(Stored data)
· · · ·

import Summits.BirchSwinnertonDyer.BirchSwinnertonDyer.Theorems.ByReductionTypeAtTwoOrdKatoHalfAtTwoIsoOmegaRoadDefs
import Summits.BirchSwinnertonDyer.BirchSwinnertonDyer.Theorems.ByReductionTypeAtTwoOrdKatoHalfAtTwoIsoSelmerSideTwo
import Summits.BirchSwinnertonDyer.BirchSwinnertonDyer.Theorems.ByReductionTypeAtTwoOrdKatoHalfAtTwoIsoChebotarevTranspositionSignFree
import HarnessLib

/-!
# Route ByReductionTypeAtTwo, crux `OrdKatoHalfAtTwoIso` (stmt-BirchSwinnertonDyer-19573), child B8
# `OrdKatoIntSurjectiveAtTwo` (stmt-BirchSwinnertonDyer-23762): SOCKET 1 (the core Theorem A at `2`) WITHOUT `Δ < 0`
# from (H-K) WITHOUT `Δ < 0` — T1 and the sign-free (H-C) being theorems

Seat `cruxlead-stmt-BirchSwinnertonDyer-19573-w2` (prover WIDTH under the LEAD cruxlead-19573 g4, line
`steinberg-fibre-at-two`; HOME `run/shared/lean/pub/bsd-2adic/`; `--supports` stmt-BirchSwinnertonDyer-23762). HONEST FRAMING
(cell bsd-2adic): BSD is not proved by any of this; neither the crux nor the child B8 is proved here; ONE theorem, whose
hypothesis `hK` (the statement `KolyvaginRankOneTwo` of `…OmegaRoadDefs` §3 with its binder `W.Δ < 0` deleted) is an
OPEN reading written INLINE (no definition, no named fact, no `sorry`); nothing is asserted about `hK`.

WHY. The registered socket 1 `CoreTheoremATwoResidue` (p655368; PROVED on `Δ < 0` as `coreTheoremATwoResidue_holds`,
p669276) is composed (`stub_port_of_rankOne`, p658966) from T1 `SelmerSideTwo` (sign-free, PROVED p663770), Ω1 = (H-C)
`ChebotarevTranspositionTwo` and Ω2 = (H-K) `KolyvaginRankOneTwo`, the last two stated with `Δ < 0`. This seat proved (H-C)
WITHOUT the sign for the cyclotomic tower at a good `2` (p681540 `chebotarevTransposition_two_of_good_two`, from p681344: a
transposition of `E[2]` in `ker κ` exists for `κ` cyclotomic when `2Δ ∉ ℚ^{×2}`). Hence socket 1 without `Δ < 0` — what
the B8 chain needs on `0 < Δ` (next file `…KatoIntSignFreeDoor`) — follows from (H-K) without `Δ < 0` ALONE; the `Δ < 0`
of (H-K) serves only the real place in Step 4 (`H¹(ℝ, 𝒯_J(E)) = 0` iff complex conjugation is odd on `E[2]` iff `Δ < 0`;
p662576), i.e. the kernel locus of MEMO-6's archimedean factor `c_∞ = 2`.

References: B. Mazur, K. Rubin, Mem. AMS 799 (2004) Prop. 1.3.2, §§3, 5.3 [MazurRubin2004]; K. Kato, Astérisque 295 (2004)
§13.8 [Kato2004Asterisque]; J. S. Milne, *Arithmetic Duality Theorems* (2006) I Thm. 4.10 [MilneADT2006]; the line's
files p658966, p663770, p669276, p681344, p681540.
-/

set_option autoImplicit false
set_option linter.dupNamespace false

noncomputable section

open scoped Classical NumberField
open WeierstrassCurve Field IsDedekindDomain NumberField
open Literature.NumberTheory.GaloisRepresentations
open Literature.NumberTheory.GaloisCohomology
open Literature.NumberTheory.EllipticCurves
open Literature.NumberTheory.EllipticCurves.Kato2004
open Literature.NumberTheory.EllipticCurves.Kato2004.EulerSystemValues
open Summit.BirchSwinnertonDyer.BirchSwinnertonDyer.Rank1Residual
open Summit.BirchSwinnertonDyer.BirchSwinnertonDyer.Rank1Residual.CoreAssembly

namespace Summit.BirchSwinnertonDyer.BirchSwinnertonDyer.Theorems.SteinbergFibreAtTwo

/-! ## §1 Socket 1 WITHOUT `Δ < 0` from (H-K) WITHOUT `Δ < 0` (T1 and the sign-free H-C are theorems) -/

/-- **The core Theorem A at `2` without the sign hypothesis, from (H-K) without the sign hypothesis (KERNEL).** For
every globally minimal `W`, good ordinary at `2`, `ρ̄_{W,2}` onto, the CYCLOTOMIC `(κ, γ)` and a pinned `𝐇¹`: a genuine
`2`-adic Euler-system class `∉ 2𝐇¹` kills the `E[2]`-lifts of `Sel₀(E/ℚ_∞)` by a power of `T` — GRANTED the displayed
hypothesis `hK` = the statement `KolyvaginRankOneTwo` (`…OmegaRoadDefs` §3) with its binder `W.Δ < 0` deleted (Kolyvagin's
class of one transposition prime and the reciprocity law at `2` incl. the REAL place; OPEN, the kernel locus of MEMO-6's
`c_∞ = 2`; nothing asserted about it). Proof = the Ω-road composition `coreTwoResidue_of_rankOne` (p658966) with T1 =
`stub_T1_selmerSideTwo` (p663770), the sign-free H-C `chebotarevTransposition_two_of_good_two` (p681540: complex
conjugation replaced by a transposition in `ker κ`, which exists for `κ` cyclotomic at a good `2`), Kato §13.8 on the pin
and Poitou–Tate over `ℚ` (both PROVED at `2`), and the count `convCoeff_zero_one_eq_zero_of_reciprocity`.
[cite: MazurRubin2004, Prop. 1.3.2 and §5.3] [cite: Kato2004Asterisque, §13.8 (pp. 228–229)] -/
theorem coreTheoremATwo_signFree_of_kolyvagin_signFree
    (hK : ∀ (W : WeierstrassCurve ℚ) [W.IsElliptic] [W.IsGloballyMinimal]
      [ContinuousSMul ℤ_[2] (W.tateModule 2)] [Module.Free ℤ_[2] (W.tateModule 2)]
      [Module.Finite ℤ_[2] (W.tateModule 2)]
      (κ : ZpExtension ℚ 2) (γ : absoluteGaloisGroup ℚ) (I : IwasawaH1Data W 2 κ γ) (hκ : κ.IsCyclotomic),
      W.HasSurjectiveModNGaloisRep 2 → κ.IsTopGenerator γ →
      poitouTate_sum_localTatePairing_eq_zero ℚ →
      ∀ (s : I.H), IsEulerSystemClassTwo W hκ I s →
      ∃ (S₀ : Set (HeightOneSpectrum (𝓞 ℚ))), S₀.Finite ∧
        ∀ (a : ℕ) (κ' : κ.twistTower (W.torsionGaloisModule (2 : ℤ))
            (fun P : WeierstrassCurve.geomTorsion W (2 : ℤ) => AddSubgroup.torsionBy.nsmul P)),
          (κ.towerShift (W.torsionGaloisModule (2 : ℤ))
              (fun P : WeierstrassCurve.geomTorsion W (2 : ℤ) => AddSubgroup.torsionBy.nsmul P))^[a]
            κ' = I.redTower s →
          ∀ (J n : ℕ), J ≤ 2 ^ n →
          ∀ (Φ : contOneCocycles (W.modPTwist 2 κ J).toTopRep),
            oneCocycleClass (W.modPTwist 2 κ J).toTopRep Φ = κ'.1 J →
          ∀ (ε : ℕ) (S₁ : Set (HeightOneSpectrum (𝓞 ℚ)))
            (Ψ : galoisCohomology (W.modPTwist 2 κ.invTwist J) 1)
            (Ψc : contOneCocycles (W.modPTwist 2 κ.invTwist J).toTopRep),
            S₀ ⊆ S₁ →
            oneCocycleClass (W.modPTwist 2 κ.invTwist J).toTopRep Ψc = Ψ →
            (∀ v : HeightOneSpectrum (𝓞 ℚ), v ∉ S₁ →
              galoisCohomology.localization (W.modPTwist 2 κ.invTwist J) (Sum.inr v) 1 Ψ ∈
                DiscreteGaloisModule.unramifiedSubgroup
                  (GaloisRep.toLocal v (W.modPTwist 2 κ.invTwist J)) 1) →
            (∀ v : HeightOneSpectrum (𝓞 ℚ), v ∈ S₁ →
              galoisCohomology.localization (W.modPTwist 2 κ.invTwist J) (Sum.inr v) 1
                ((κ.invTwist.shiftH1 (W.torsionGaloisModule (2 : ℤ))
                  (fun P : WeierstrassCurve.geomTorsion W (2 : ℤ) => AddSubgroup.torsionBy.nsmul P)
                  J)^[ε] Ψ) = 0) →
          ∀ (eW : WeierstrassCurve.geomTorsion W (2 : ℤ) → WeierstrassCurve.geomTorsion W (2 : ℤ) →
              AlgebraicClosure ℚ)
            (hμ : ∀ S T, eW S T ^ 2 = 1)
            (hadd₁ : ∀ S₁' S₂' T, eW (S₁' + S₂') T = eW S₁' T * eW S₂' T)
            (hadd₂ : ∀ S T₁ T₂, eW S (T₁ + T₂) = eW S T₁ * eW S T₂),
            (∀ T, eW T T = 1) → (∀ T, (∀ S, eW S T = 1) → T = 0) →
            (∀ (σ : absoluteGaloisGroup ℚ) (S T : WeierstrassCurve.geomTorsion W (2 : ℤ)),
              σ • eW S T = eW (σ • S) (σ • T)) →
          ∀ (q : HeightOneSpectrum (𝓞 ℚ)), q ∉ S₁ →
          ∀ 𝔓 ∈ q.primesAbove, ∀ (Fr : absoluteGaloisGroup ℚ), IsArithFrobAt (𝓞 ℚ) Fr 𝔓 →
            WeierstrassCurve.galoisRepTorsion W 2 Fr ≠ 1 → WeierstrassCurve.galoisRepTorsion W 2 (Fr * Fr) = 1 →
            Fr ∈ κ.layerSubgroup n →
          ∃ U : Polynomial ℤ, ¬ (((2 : ℕ) : ℤ) ∣ U.coeff 0) ∧
            ∀ i : ℕ, i + ε < J →
              convCoeff (weilPairingHom W 2 eW hμ hadd₁ hadd₂) J i
                (Polynomial.aeval (shiftEnd (WeierstrassCurve.geomTorsion W (2 : ℤ)) J) U
                  ((shiftEnd (WeierstrassCurve.geomTorsion W (2 : ℤ)) J ^ a)
                    (W.modPTwist 2 κ J Fr (Φ.1 Fr) - Φ.1 Fr)))
                (Ψc.1 Fr) = 0) :
    ∀ (W : WeierstrassCurve ℚ) [W.IsElliptic] [W.IsGloballyMinimal]
      [ContinuousSMul ℤ_[2] (W.tateModule 2)] [Module.Free ℤ_[2] (W.tateModule 2)]
      [Module.Finite ℤ_[2] (W.tateModule 2)]
      (κ : ZpExtension ℚ 2) (γ : absoluteGaloisGroup ℚ) (I : IwasawaH1Data W 2 κ γ)
      (hκ : κ.IsCyclotomic),
      W.HasGoodReductionAtPrime 2 → ¬ (2 : ℤ) ∣ W.frobeniusTrace 2 →
      W.HasSurjectiveModNGaloisRep 2 → κ.IsTopGenerator γ →
      (∃ s : I.H, IsEulerSystemClassTwo W hκ I s ∧
        s ∉ IwasawaAlgebra.augIdealP 2 • (⊤ : Submodule (IwasawaAlgebra 2) I.H)) →
      ∃ J : ℕ, ∀ y : Literature.NumberTheory.EllipticCurves.subgroupH1 κ.kerSubgroup
          (WeierstrassCurve.geomTorsion W (2 : ℤ)),
        W.torsionToPrimaryH1Sub 2 κ.kerSubgroup y ∈ W.fineSelmerInfty κ →
          (⇑(Literature.NumberTheory.EllipticCurves.conjH1 κ.kerSubgroup
              (WeierstrassCurve.geomTorsion W (2 : ℤ)) γ -
            AddMonoidHom.id (Literature.NumberTheory.EllipticCurves.subgroupH1 κ.kerSubgroup
              (WeierstrassCurve.geomTorsion W (2 : ℤ)))))^[J] y = 0 := by
  intro W _ _ _ _ _ κ γ I hκ hgood _ h2 hγ hs
  have hred : mem_pSmul_of_red_eq_zero := mem_pSmul_of_red_eq_zero_holds
  have hPT : poitouTate_sum_localTatePairing_eq_zero ℚ := poitouTate_sum_localTatePairing_eq_zero_holds ℚ
  obtain ⟨s, hES, hsp⟩ := hs
  have hirr : W.HasIrreducibleModPGaloisRep 2 := hasIrreducibleModPGaloisRep_of_hasSurjectiveModNGaloisRep W 2 h2
  -- STEP 0 (tree, any prime): `red_Ω s = T^a κ'`, `κ̄' ≠ 0`
  have ht : I.redTower s ≠ 0 := I.redTower_ne_zero_of_not_mem hred hκ hγ hsp
  obtain ⟨a, κ', hκ'a, -, hκ'c⟩ :=
    LevelE.exists_towerShift_iterate_eq_and_towerConst_ne_zero W 2 κ hirr ht
  -- Steps 3–4 (H-K, sign-free, DISPLAYED): the bad set `S₀`; the Selmer side T1 (PROVED): `ε`, `S₁ ⊇ S₀`
  obtain ⟨S₀, hS₀, hK'⟩ := hK W κ γ I hκ h2 hγ hPT s hES
  obtain ⟨ε, S₁, hS₁, hS₀₁, hG1'⟩ := stub_T1_selmerSideTwo W κ γ h2 hκ hγ S₀ hS₀
  -- a Weil pairing on `E[2]`
  obtain ⟨eW, hμ, hadd₁, hadd₂, halt, hnondeg, hgal⟩ := W.exists_weilPairing_holds 2 le_rfl (by norm_num)
  -- suppose the conclusion fails; level `J = e + 1 = a + ε + 2`, depth `n := e + 1` (`J ≤ 2^n`)
  by_contra hcon
  push Not at hcon
  set e : ℕ := a + ε + 1 with he
  have hJn : e + 1 ≤ 2 ^ (e + 1) := (Nat.lt_pow_self (by norm_num)).le
  obtain ⟨y, hy, hyT⟩ := hcon e
  obtain ⟨Ψ, hΨT, hΨur, hΨε⟩ := hG1' e y hy hyT
  obtain ⟨Ψc, hΨc⟩ := oneCocycleClass_surjective _ Ψ
  subst hΨc
  obtain ⟨Φ, hΦ⟩ := oneCocycleClass_surjective _ (κ'.1 (e + 1))
  -- STEPS 1+2 (H-C, sign-free, PROVED p681540): a transposition prime `q ∉ S₁` of depth `≥ e + 1`
  obtain ⟨q, hq, 𝔓, h𝔓, Fr, hFr, hFr1, hFr2, hFrn, hne⟩ :=
    chebotarevTransposition_two_of_good_two W κ γ h2 hgood hκ hγ κ' hκ'c e Φ hΦ Ψc hΨT eW hμ hadd₁ hadd₂ halt
      hnondeg hgal S₁ hS₁ (e + 1)
  -- STEPS 3–4 (H-K): the Kolyvagin class of `q` and reciprocity
  obtain ⟨U, hU0, hrec⟩ := hK' a κ' hκ'a (e + 1) (e + 1) hJn Φ hΦ ε S₁ _ Ψc hS₀₁ rfl hΨur hΨε eW hμ hadd₁
    hadd₂ halt hnondeg hgal q hq 𝔓 h𝔓 Fr hFr hFr1 hFr2 hFrn
  -- the count (tree): `C_0 = 0` for the pair `(N Φ(Fr), Ψc(Fr))`
  have hpC : ∀ c : DiscreteGaloisModule.MuCarrier ℚ 2, ((2 : ℕ) : ℤ) • c = 0 :=
    natCast_zsmul_muCarrier_eq_zero ℚ 2
  obtain ⟨hC0, -⟩ := convCoeff_zero_one_eq_zero_of_reciprocity (weilPairingHom W 2 eW hμ hadd₁ hadd₂)
    Nat.prime_two hpC (m := a) (ε := ε) (by omega) U hU0 _ (Ψc.1 Fr) hrec
  rw [convCoeff_zero_eq _ (by omega), Pi.sub_apply, modPTwist_apply_zero] at hC0
  exact hne hC0

end Summit.BirchSwinnertonDyer.BirchSwinnertonDyer.Theorems.SteinbergFibreAtTwo

end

· · · ·

- **What you need to do**
Filter the entries down to the lines with the word "hred" in them, and copy those lines.

- **Exercise output**
  have hred : mem_pSmul_of_red_eq_zero := mem_pSmul_of_red_eq_zero_holds
  have ht : I.redTower s ≠ 0 := I.redTower_ne_zero_of_not_mem hred hκ hγ hsp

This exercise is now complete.